In questi sette anni siamo stati in gamba. I giochi della politica, gli
amministratori voltagabbana, la sottile illusione che il gioco delle
istituzioni si potesse giocare con altre carte, tra liste civiche e
“democrazia partecipativa” non ci hanno fatto smarrire la via.
Quando le armi della politica hanno ceduto il passo alla politica delle
armi abbiamo saputo ancora una volta metterci di mezzo, nella chiara
consapevolezza che solo la nostra azione diretta poteva impedire che
l’arroganza e la violenza dispiegata dello Stato cantassero indisturbate
la loro canzone.
Sapevamo che quando il potere non riesce a sedurre, quando il grande
fratello non riesce a farsi amare, allora colpisce ed uccide.

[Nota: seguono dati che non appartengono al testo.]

import Summits.BirchSwinnertonDyer.Rank1Residual.Additive.KobayashiHondaPoints
import HarnessLib

/-!
# Honda's isomorphism `i = exp_E ∘ ℓ ∈ Xℤ_p⟦X⟧` for a logarithm `ℓ` of the SAME Honda type `p − aT + T²` as `log_E`
# (`a = a_p(M)`, any supersingular or not, `p` odd), its inverse, and the Honda points `c(y) = P(i(y)) ∈ E₁(K)` with
# `Λ(c(y)) = ℓ(y)` (route `PrintX8VS` / `PrintX8`, support item `InputHondaSystem` = stmt-BirchSwinnertonDyer-20413, named
# fact `Sprung2012.thm22_exists_isHondaSystem`; file 3 of the local series — the general-type twin of the tree's
# `Rank1Residual/Additive/KobayashiHondaIso` + `KobayashiHondaPoints` (type `T² + p`), whose architecture it follows)

HONEST FRAMING (desk `pub/bsd-wall/bsd-inputs`, seat `bsd-inputs-honda-p1`, D-0154 (2) INPUTS): THEOREMS ONLY — no definition, no
named fact, no instance, no `sorry`; closes nothing by itself; BSD is not proved by any of this.

## Setting and content

`M/ℤ_p` a Weierstrass model with elliptic generic fibre `E = M ⊗ ℚ_p`, `log_E = formalLog`, `exp_E = formalExp`;
`ℓ ∈ Xℚ_p⟦X⟧` ANY power series with `ℓ(0) = 0`, `‖[X¹]ℓ‖ = 1` (later: Sprung's logarithm of file 1). To stay DEFINITION-FREE
the isomorphism is delivered EXISTENTIALLY as a pair of integral series `i, j ∈ Xℤ_p⟦X⟧` with `i ∘ j = X = j ∘ i` and
`log_E ∘ (i ⊗ ℚ_p) = ℓ` (inside the proof: `ψ = exp_E ∘ ℓ`, `ψ⁻¹ = substInvOfIsUnit ψ`, lifted by the tree's `liftInt`), and the
point-level statements take any such pair `(i, j)` as hypotheses.

* §1 **`exists_integral_hondaIso`** (`p` odd, `M mod p` elliptic, `a := HasseManin.tr (M mod p)`): if `ℓ` is of Honda type
  `p − aT + T²` (`hondaShift p a ℓ ∈ ℤ_p⟦X⟧`), there are `i, j ∈ Xℤ_p⟦X⟧` with `i ∘ j = X = j ∘ i` and `log_E ∘ (i ⊗ ℚ_p) = ℓ` —
  `log_E` is of that type by the tree's `WeierstrassCurve.norm_coeff_hondaShift_formalLog_le_one` (Honda 1970 Thm. 9 /
  Kobayashi Thm. 8.4, odd `p`), and two logarithms of one type give integral `exp ∘ log`'s (the tree's
  `norm_coeff_le_one_of_subst_eq`, Honda's Thm. 2 / Kobayashi Thm. 8.3 ii)).
* §2 over a complete ultrametric normed `ℚ_p`-algebra `K` (the tree's chart `ptOf`, logarithm `Λ = ptLog`, evaluation `ev₁`,
  `qEval`), for ANY such pair `(i, j)`: **`Λ(P(i(y))) = ℓ(y)`** for `‖y‖ < 1` when `‖[Xⁿ]ℓ‖ ≤ n`; `i(j(t)) = t`; **every
  `P ∈ E₁(K)` is `P(i(y))`** with `y = j(z(P))`, `‖y‖ ≤ ‖z(P)‖`; hence `Λ(E₁(K)) ⊆ K' + 𝒪_K` whenever `ℓ(𝔪_K) ⊆ K' + 𝒪_K`.

References: [Kobayashi2003] S. Kobayashi, Invent. Math. 152 (2003), Thm. 8.3, Thm. 8.4, Cor. 8.5, §8.4; [Honda1970] T. Honda,
J. Math. Soc. Japan 22 (1970), Thm. 2 (p. 223), Thm. 9 (p. 240); [Sprung2012] F. Sprung, J. Number Theory 132 (2012),
proof of Thm. 2.2 (p. 1487: "`F_ss ≅ Ê` … via Honda theory").
-/

set_option autoImplicit false
-- the Theorems namespace of this sub repeats the summit name by design (D-0017 nested layout)
set_option linter.dupNamespace false

noncomputable section

open scoped Classical Topology NNReal
open Filter PowerSeries

namespace Summit.BirchSwinnertonDyer.BirchSwinnertonDyer.Theorems

namespace SprungHonda

open Literature.RingTheory.FormalGroups (liftInt map_liftInt hondaShift norm_coeff_le_one_of_subst_eq map_subst_apply)
open Summit.BirchSwinnertonDyer.Rank1Residual.Additive.HondaFss (hasSubst_formalExp')

/-! ## §1 Honda's isomorphism as a pair of integral series -/

section Formal

variable {p : ℕ} [hp : Fact p.Prime] (M : WeierstrassCurve ℤ_[p])

/-- The formal identities behind `ψ = exp_E ∘ ℓ`: `ψ(0) = 0`, `log_E ∘ ψ = ℓ`, `[X¹]ψ = [X¹]ℓ`. [cite: Kobayashi2003, Thm. 8.3 ii)] -/
theorem formalExp_subst_props {ℓ : ℚ_[p]⟦X⟧} (hℓ0 : constantCoeff ℓ = 0) :
    constantCoeff (PowerSeries.subst ℓ (M.map (PadicInt.Coe.ringHom (p := p))).formalExp) = 0 ∧
    (M.map (PadicInt.Coe.ringHom (p := p))).formalLog.subst
        (PowerSeries.subst ℓ (M.map (PadicInt.Coe.ringHom (p := p))).formalExp) = ℓ ∧
    coeff 1 (PowerSeries.subst ℓ (M.map (PadicInt.Coe.ringHom (p := p))).formalExp) = coeff 1 ℓ := by
  have hℓs : HasSubst ℓ := HasSubst.of_constantCoeff_zero' hℓ0
  have h0 : constantCoeff (PowerSeries.subst ℓ (M.map (PadicInt.Coe.ringHom (p := p))).formalExp) = 0 := by
    rw [Literature.RingTheory.FormalGroups.constantCoeff_subst_of_constantCoeff_eq_zero hℓ0,
      (M.map PadicInt.Coe.ringHom).constantCoeff_formalExp]
  have hlog : (M.map (PadicInt.Coe.ringHom (p := p))).formalLog.subst
      (PowerSeries.subst ℓ (M.map (PadicInt.Coe.ringHom (p := p))).formalExp) = ℓ := by
    rw [← PowerSeries.subst_comp_subst_apply (hasSubst_formalExp' p M) hℓs,
      (M.map PadicInt.Coe.ringHom).formalLog_subst_formalExp, PowerSeries.subst_X hℓs]
  refine ⟨h0, hlog, ?_⟩
  have h := congrArg (coeff 1) hlog
  rw [Literature.RingTheory.FormalGroups.coeff_subst_eq_sum h0, Finset.sum_range_succ, Finset.sum_range_succ,
    Finset.sum_range_zero, zero_add, PowerSeries.coeff_zero_eq_constantCoeff,
    (M.map PadicInt.Coe.ringHom).constantCoeff_formalLog, zero_mul, zero_add,
    (M.map PadicInt.Coe.ringHom).coeff_one_formalLog, one_mul, pow_one] at h
  exact h

variable [hE : (M.map PadicInt.Coe.ringHom).IsElliptic] [hEt : (M.map PadicInt.toZMod).IsElliptic]

/-- **Honda's isomorphism, integrally** (`p` odd): for `ℓ ∈ Xℚ_p⟦X⟧` with `‖[X¹]ℓ‖ = 1` of Honda type `p − aT + T²`,
`a = a_p(M) := HasseManin.tr (M mod p)`, there are `i, j ∈ Xℤ_p⟦X⟧` with `i ∘ j = X = j ∘ i` and `log_E ∘ (i ⊗ ℚ_p) = ℓ`
(`i = exp_E ∘ ℓ`, `j = exp_ℓ ∘ log_E`; `log_E` is of the same type by the tree's Honda congruences, and two logarithms of one
type give integral transition series — Honda's Thm. 2 via the tree's `norm_coeff_le_one_of_subst_eq`). For `a = 0` these are
the tree's `hondaIso`/`hondaIsoInv`. [cite: Kobayashi2003, Thm. 8.3 ii) and Thm. 8.4] -/
theorem exists_integral_hondaIso (hp2 : p ≠ 2) {ℓ : ℚ_[p]⟦X⟧} (hℓ0 : constantCoeff ℓ = 0) (hℓ1 : ‖coeff 1 ℓ‖ = 1)
    (hℓ : ∀ n, ‖coeff n (hondaShift p
      (Literature.NumberTheory.EllipticCurves.HasseManin.tr (M.map PadicInt.toZMod) : ℚ_[p]) ℓ)‖ ≤ 1) :
    ∃ i j : ℤ_[p]⟦X⟧, constantCoeff i = 0 ∧ constantCoeff j = 0 ∧ i.subst j = X ∧ j.subst i = X ∧
      (M.map (PadicInt.Coe.ringHom (p := p))).formalLog.subst (i.map PadicInt.Coe.ringHom) = ℓ := by
  obtain ⟨hψ0, hlog, hc1⟩ := formalExp_subst_props M hℓ0
  set ψ : ℚ_[p]⟦X⟧ := PowerSeries.subst ℓ (M.map (PadicInt.Coe.ringHom (p := p))).formalExp with hψdef
  have hu : IsUnit (coeff 1 ψ) := by
    rw [hc1, isUnit_iff_ne_zero, ← norm_pos_iff, hℓ1]; exact one_pos
  have hψs : HasSubst ψ := HasSubst.of_constantCoeff_zero' hψ0
  set ψ' : ℚ_[p]⟦X⟧ := PowerSeries.substInvOfIsUnit ψ hu with hψ'def
  have hψ'0 : constantCoeff ψ' = 0 := PowerSeries.constantCoeff_substInvOfIsUnit _ _
  have hψ's : HasSubst ψ' := PowerSeries.HasSubst.substInvOfIsUnit _ _
  have hright : ψ.subst ψ' = X := PowerSeries.subst_substInvOfIsUnit_right ψ hψ0 hu
  have hleft : ψ'.subst ψ = X := PowerSeries.subst_substInvOfIsUnit_left ψ hψ0 hu
  -- `ℓ ∘ ψ' = log_E`
  have hlog' : ℓ.subst ψ' = (M.map (PadicInt.Coe.ringHom (p := p))).formalLog := by
    have h := congrArg (fun F : ℚ_[p]⟦X⟧ ↦ F.subst ψ') hlog
    rw [← h, PowerSeries.subst_comp_subst_apply hψs hψ's, hright, PowerSeries.X_subst]
  -- integrality (Honda)
  have hElog := M.norm_coeff_hondaShift_formalLog_le_one hp2
  have hlog1 : ‖coeff 1 (M.map (PadicInt.Coe.ringHom (p := p))).formalLog‖ = 1 := by
    rw [(M.map PadicInt.Coe.ringHom).coeff_one_formalLog, norm_one]
  have hint : ∀ n, ‖coeff n ψ‖ ≤ 1 :=
    norm_coeff_le_one_of_subst_eq (p := p) (Padic.norm_int_le_one _) hElog hℓ hlog1 hψ0 hlog
  have hint' : ∀ n, ‖coeff n ψ'‖ ≤ 1 :=
    norm_coeff_le_one_of_subst_eq (p := p) (Padic.norm_int_le_one _) hℓ hElog hℓ1 hψ'0 hlog'
  refine ⟨liftInt ψ hint, liftInt ψ' hint', ?_, ?_, ?_, ?_, ?_⟩
  · have h0 := congrArg (coeff 0) (map_liftInt ψ hint)
    rw [coeff_map, PowerSeries.coeff_zero_eq_constantCoeff, PowerSeries.coeff_zero_eq_constantCoeff, hψ0] at h0
    exact Subtype.ext h0
  · have h0 := congrArg (coeff 0) (map_liftInt ψ' hint')
    rw [coeff_map, PowerSeries.coeff_zero_eq_constantCoeff, PowerSeries.coeff_zero_eq_constantCoeff, hψ'0] at h0
    exact Subtype.ext h0
  · apply Summit.BirchSwinnertonDyer.Rank1Residual.Additive.HondaFss.map_injective
    have hj0 : constantCoeff (liftInt ψ' hint') = 0 := by
      have h0 := congrArg (coeff 0) (map_liftInt ψ' hint')
      rw [coeff_map, PowerSeries.coeff_zero_eq_constantCoeff, PowerSeries.coeff_zero_eq_constantCoeff, hψ'0] at h0
      exact Subtype.ext h0
    rw [map_subst_apply (HasSubst.of_constantCoeff_zero' hj0), map_liftInt, map_liftInt, PowerSeries.map_X]
    exact hright
  · apply Summit.BirchSwinnertonDyer.Rank1Residual.Additive.HondaFss.map_injective
    have hi0 : constantCoeff (liftInt ψ hint) = 0 := by
      have h0 := congrArg (coeff 0) (map_liftInt ψ hint)
      rw [coeff_map, PowerSeries.coeff_zero_eq_constantCoeff, PowerSeries.coeff_zero_eq_constantCoeff, hψ0] at h0
      exact Subtype.ext h0
    rw [map_subst_apply (HasSubst.of_constantCoeff_zero' hi0), map_liftInt, map_liftInt, PowerSeries.map_X]
    exact hleft
  · rw [map_liftInt]; exact hlog

end Formal

/-! ## §2 Honda points `c(y) = P(i(y)) ∈ E₁(K)` over a complete ultrametric normed `ℚ_p`-algebra -/

section Points

open Summit.BirchSwinnertonDyer.Rank1Residual.Additive.BallEval
open Literature.NumberTheory.GaloisRepresentations.LubinTate (unitBall)
open Literature.NumberTheory.EllipticCurves.FormalGroupChart (kernel)

variable {p : ℕ} [hp : Fact p.Prime] {K : Type*} [NontriviallyNormedField K] [NormedAlgebra ℚ_[p] K]
  [IsUltrametricDist K] [CompleteSpace K] {M : WeierstrassCurve ℤ_[p]} {ℓ : ℚ_[p]⟦X⟧} {i j : ℤ_[p]⟦X⟧}

/-- **`Λ(c(y)) = ℓ(y)`** for the Honda point `c(y) = ptOf (i(y))`, `‖y‖ < 1`, when `i(0) = 0` and `log_E ∘ (i ⊗ ℚ_p) = ℓ`
(`qEval_subst` for the outer series `log_E`, `‖[Xⁿ]log_E‖ ≤ n`). [cite: Kobayashi2003, §8.4 and Lemma 8.9] -/
theorem ptLog_ptOf_hondaIso [(M.map PadicInt.Coe.ringHom).IsElliptic] (hi0 : constantCoeff i = 0)
    (hlog : (M.map (PadicInt.Coe.ringHom (p := p))).formalLog.subst (i.map PadicInt.Coe.ringHom) = ℓ)
    {y : unitBall K} (hy : ‖(y : K)‖ < 1) :
    ptLog p K M (ptOf p K M (ev₁ p K y (hasEval_of_norm_lt_one hy) i) (norm_ev₁_lt_one_of_constantCoeff hi0 hy)) =
      qEval p K ℓ (y : K) := by
  rw [ptLog, zCoord_ptOf, bLog, ← hlog]
  exact (qEval_subst (K := K) (norm_coeff_logQ_le (p := p) (M := M)) hi0 hy).symm

/-- `i(j(t)) = t` at points of the open unit ball (`i ∘ j = X`). [folklore] -/
theorem ev₁_hondaIso_ev₁_hondaIsoInv (hj0 : constantCoeff j = 0) (hij : i.subst j = X) {t : unitBall K}
    (ht : ‖(t : K)‖ < 1) :
    ev₁ p K (ev₁ p K t (hasEval_of_norm_lt_one ht) j)
        (hasEval_of_norm_lt_one (norm_ev₁_lt_one_of_constantCoeff hj0 ht)) i = t := by
  rw [← ev₁_subst hj0 (hasEval_of_norm_lt_one ht), hij, ev₁_X]

variable [hE : (M.map PadicInt.Coe.ringHom).IsElliptic]
  [hint : (curveK p K M).IsIntegral (NormedField.valuation (K := K)).integer]

/-- **Every `P ∈ E₁(K)` is a Honda point**: `P = ptOf (i(y))` with `y = j(z P)`, `‖y‖ ≤ ‖z P‖ < 1` (for a pair with
`i(0) = j(0) = 0`, `i ∘ j = X`). [cite: Kobayashi2003, §8.4] -/
theorem exists_eq_ptOf_hondaIso (hi0 : constantCoeff i = 0) (hj0 : constantCoeff j = 0) (hij : i.subst j = X)
    {P : (curveK p K M).toAffine.Point} (hP : P ∈ kernel (NormedField.valuation (K := K)) (curveK p K M)) :
    ∃ (y : unitBall K) (hy : ‖(y : K)‖ < 1),
      P = ptOf p K M (ev₁ p K y (hasEval_of_norm_lt_one hy) i) (norm_ev₁_lt_one_of_constantCoeff hi0 hy) ∧
        ‖(y : K)‖ ≤ ‖P.zCoord‖ := by
  set y : unitBall K := ev₁ p K (zBall P hP) (hasEval_of_norm_lt_one (norm_zBall_lt_one hP)) j with hydef
  have hyle : ‖(y : K)‖ ≤ ‖P.zCoord‖ := norm_ev₁_le _ (norm_zBall_lt_one hP).le hj0
  have hy : ‖(y : K)‖ < 1 := hyle.trans_lt (norm_zCoord_lt_one hP)
  refine ⟨y, hy, ?_, hyle⟩
  refine eq_of_zCoord_eq hP (ptOf_mem_kernel _) ?_
  have hyt : ev₁ p K y (hasEval_of_norm_lt_one hy) i = zBall P hP := ev₁_hondaIso_ev₁_hondaIsoInv hj0 hij (norm_zBall_lt_one hP)
  rw [zCoord_ptOf, hyt]; rfl

/-- **`Λ(E₁(K)) ⊆ K' + 𝒪_K` from the congruence form of `ℓ`**: if `‖ℓ(y) − μ‖ ≤ 1` has a solution `μ ∈ K'` for every
`‖y‖ < 1`, then every `P ∈ E₁(K)` has `‖Λ(P) − μ‖ ≤ 1` for some `μ ∈ K'` (`Λ(P) = ℓ(y)` for the Honda parameter `y` of `P`).
This is Kobayashi's Prop. 8.11 «`Λ(Ê(𝔪_n)) ⊆ 𝔪_n + k_{n−1}`» once the congruence form of `ℓ` is supplied (file 2).
[cite: Kobayashi2003, Prop. 8.11] -/
theorem exists_mem_norm_ptLog_sub_le_one_of_forall (hi0 : constantCoeff i = 0)
    (hj0 : constantCoeff j = 0) (hij : i.subst j = X)
    (hlog : (M.map (PadicInt.Coe.ringHom (p := p))).formalLog.subst (i.map PadicInt.Coe.ringHom) = ℓ)
    (K' : Subfield K) (hK' : ∀ y : K, ‖y‖ < 1 → ∃ μ ∈ K', ‖qEval p K ℓ y - μ‖ ≤ 1)
    {P : (curveK p K M).toAffine.Point} (hP : P ∈ kernel (NormedField.valuation (K := K)) (curveK p K M)) :
    ∃ μ ∈ K', ‖ptLog p K M P - μ‖ ≤ 1 := by
  obtain ⟨y, hy, hPy, -⟩ := exists_eq_ptOf_hondaIso hi0 hj0 hij hP
  rw [hPy, ptLog_ptOf_hondaIso hi0 hlog hy]
  exact hK' _ hy

end Points

end SprungHonda

end Summit.BirchSwinnertonDyer.BirchSwinnertonDyer.Theorems

end
import Literature.RingTheory.MvPolynomial.MonomialIdealPowersVeronese
import Literature.Combinatorics.Optimization.CoverMonoidVeronese
import HarnessLib

/-!
# Herzog–Hibi–Trung 2007, Cor. 2.2 — PROOF of the named fact `HerzogHibiTrung2007_Cor2_2`

Topic: `Literature/RingTheory/MvPolynomial`; sibling proof file of `MonomialIdealPowersVeronese.lean`
(the fact `HerzogHibiTrung2007_Cor2_2`, typed there from J. Herzog, T. Hibi, N. V. Trung, *Symbolic powers of
monomial ideals and vertex cover algebras*, Adv. Math. 210 (2007) 304–322, Cor. 2.2: «Let `I_1, …, I_r ⊂ S` be
monomial ideals. Then there exists an integer `d` such that `(⋂_{j=1}^r I_j^d)^k = ⋂_{j=1}^r I_j^{dk}` for all
`k ≥ 1`.»). Here the fact is DISCHARGED: `HerzogHibiTrung2007_Cor2_2_holds`.

Proof (the paper's, §§1–2, made elementary):
* §1 *Monomial calculus.* For a finite set `G` of exponents, `X^c ∈ (X^g : g ∈ G)^t` iff `c` dominates a
  count-sum `∑_{g ∈ G} u_g g` with `∑ u_g = t` (`monomial_mem_span_pow_of_counts`, `exists_counts_of_monomial_mem_span_pow`,
  via `(X^g : g ∈ G)^t ≤ (X^{∑ u_g g} : ∑ u_g = t)` and Mathlib's support criterion
  `MvPolynomial.mem_ideal_span_monomial_image`); powers of monomial ideals are monomial
  (`monomial_mem_span_pow_of_mem_support`); every monomial ideal in finitely many variables is spanned by
  finitely many monomials (`IsMonomial.exists_finset_eq`, Dickson's lemma = Mathlib `Finsupp.wellQuasiOrderedLE`).
* §2 *The power monoid* `H(I) = {(c, t) ∈ ℕⁿ × ℕ | X^c ∈ I_j^t ∀ j}` (the monoid of the algebra
  `A = ⊕_k (⋂_j I_j^k) t^k` of Cor. 1.3) is the image of the equaliser of two additive maps out of a free monoid
  `ℕ^κ` (slack presentation: counts `u_{j,g}` with `∑_g u_{j,g} = t` and slacks `v_{j,i}` with
  `∑_g u_{j,g} g_i + v_{j,i} = c_i`), hence FINITELY GENERATED by Mathlib's Gordan–Dickson lemma
  `AddSubmonoid.fg_eqLocusM` (`powerMonoid_fg`; this is Thm. 1.1 / Cor. 1.2 / Cor. 1.3 of the paper).
* §3 *Veronese.* A finitely generated graded submonoid of `ℕⁿ × ℕ` has a standard Veronese level `b₀ > 0`: every
  element of degree `k b₀` dominates a sum of `k` elements of degree `b₀` (`exists_level_of_fg`, Thm. 2.1 (a) ⇒ (b);
  the splitting engine is `Literature.Combinatorics.Optimization.CoverMonoid.exists_sum_of_degree_mul`).
* §4 *Assembly.* `⋂_j I_j^{dk}` is spanned by its monomials `X^c`, `(c, dk) ∈ H(I)` splits, and
  `X^c = X^{c - ∑ a_i} ∏_i X^{a_i} ∈ (⋂_j I_j^d)^k`; the reverse containment is `iInf_pow_pow_le`.

Characteristic-free; in fact §§1–3 hold over any commutative semiring `R` (nontrivial where supports are read).
No new definitions of mathematical content: `powerMonoid`, `SlackIdx`, `lhsHom`, `rhsHom`, `projHom` are proof
plumbing (the slack presentation), kept public for reuse.
-/

namespace Literature.RingTheory.MvPolynomial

Oggi ci serve forza ed intelligenza. I nostri avversari sono cattivi ma
non sono stupidi, sanno usare l’inganno e la violenza, i giudici e i
poliziotti, i giornalisti e l’illusione partecipativa.
Oggi la partita non è (più) solo sul Tav. In ballo c’è il disciplinamento
di un movimento che ha saputo rimettere al centro la questione sociale,
che ha saputo riprendersi la facoltà di decidere e di pensare un altro
futuro, perché sa vivere un altro presente.
Questa volta, lo sappiamo bene, lo Stato intende andare sino in fondo per
spezzare un movimento divenuto simbolo di rivolta un po’ ovunque.
Dobbiamo tenerne conto. Soprattutto dobbiamo decidere il senso di una
lotta il cui esito resta comunque incerto. Abbiamo l’ambizione di vincere,
perché abbiamo imparato che vincere fa bene. Conta anche vincere bene,
senza deleghe a qualche cacciatore di poltrone, senza rinunciare mai alla
propria dimensione di movimento popolare, senza affidarsi ai giochi della
politica internazionale.
In quest’anno e più di lotta durissima abbiamo imparato tanto, ma non
sempre l’abbiamo saputo mettere a frutto.
Lontani dal loro fortino/cantiere, lontani dalle recinzioni e dal filo
spinato, siamo riusciti a metterli in difficoltà, rendendo visibile la
violenza dispiegata dello Stato. Una violenza legale, che sempre meno
persone considerano legittima.
Hanno scelto con cura il posto dove fare il tunnel geognostico. Un’area
poco abitata, lontano dalle case e dagli occhi dei più, un posto perfetto
per un’occupazione militare. Sperano che il movimento si estenui
nell’assedio del cantiere militarizzato.
Gli ingranaggi dell’occupazione militare e della macchina che lucra e
propaganda il Tav sono dappertutto. Anche noi possiamo essere dappertutto.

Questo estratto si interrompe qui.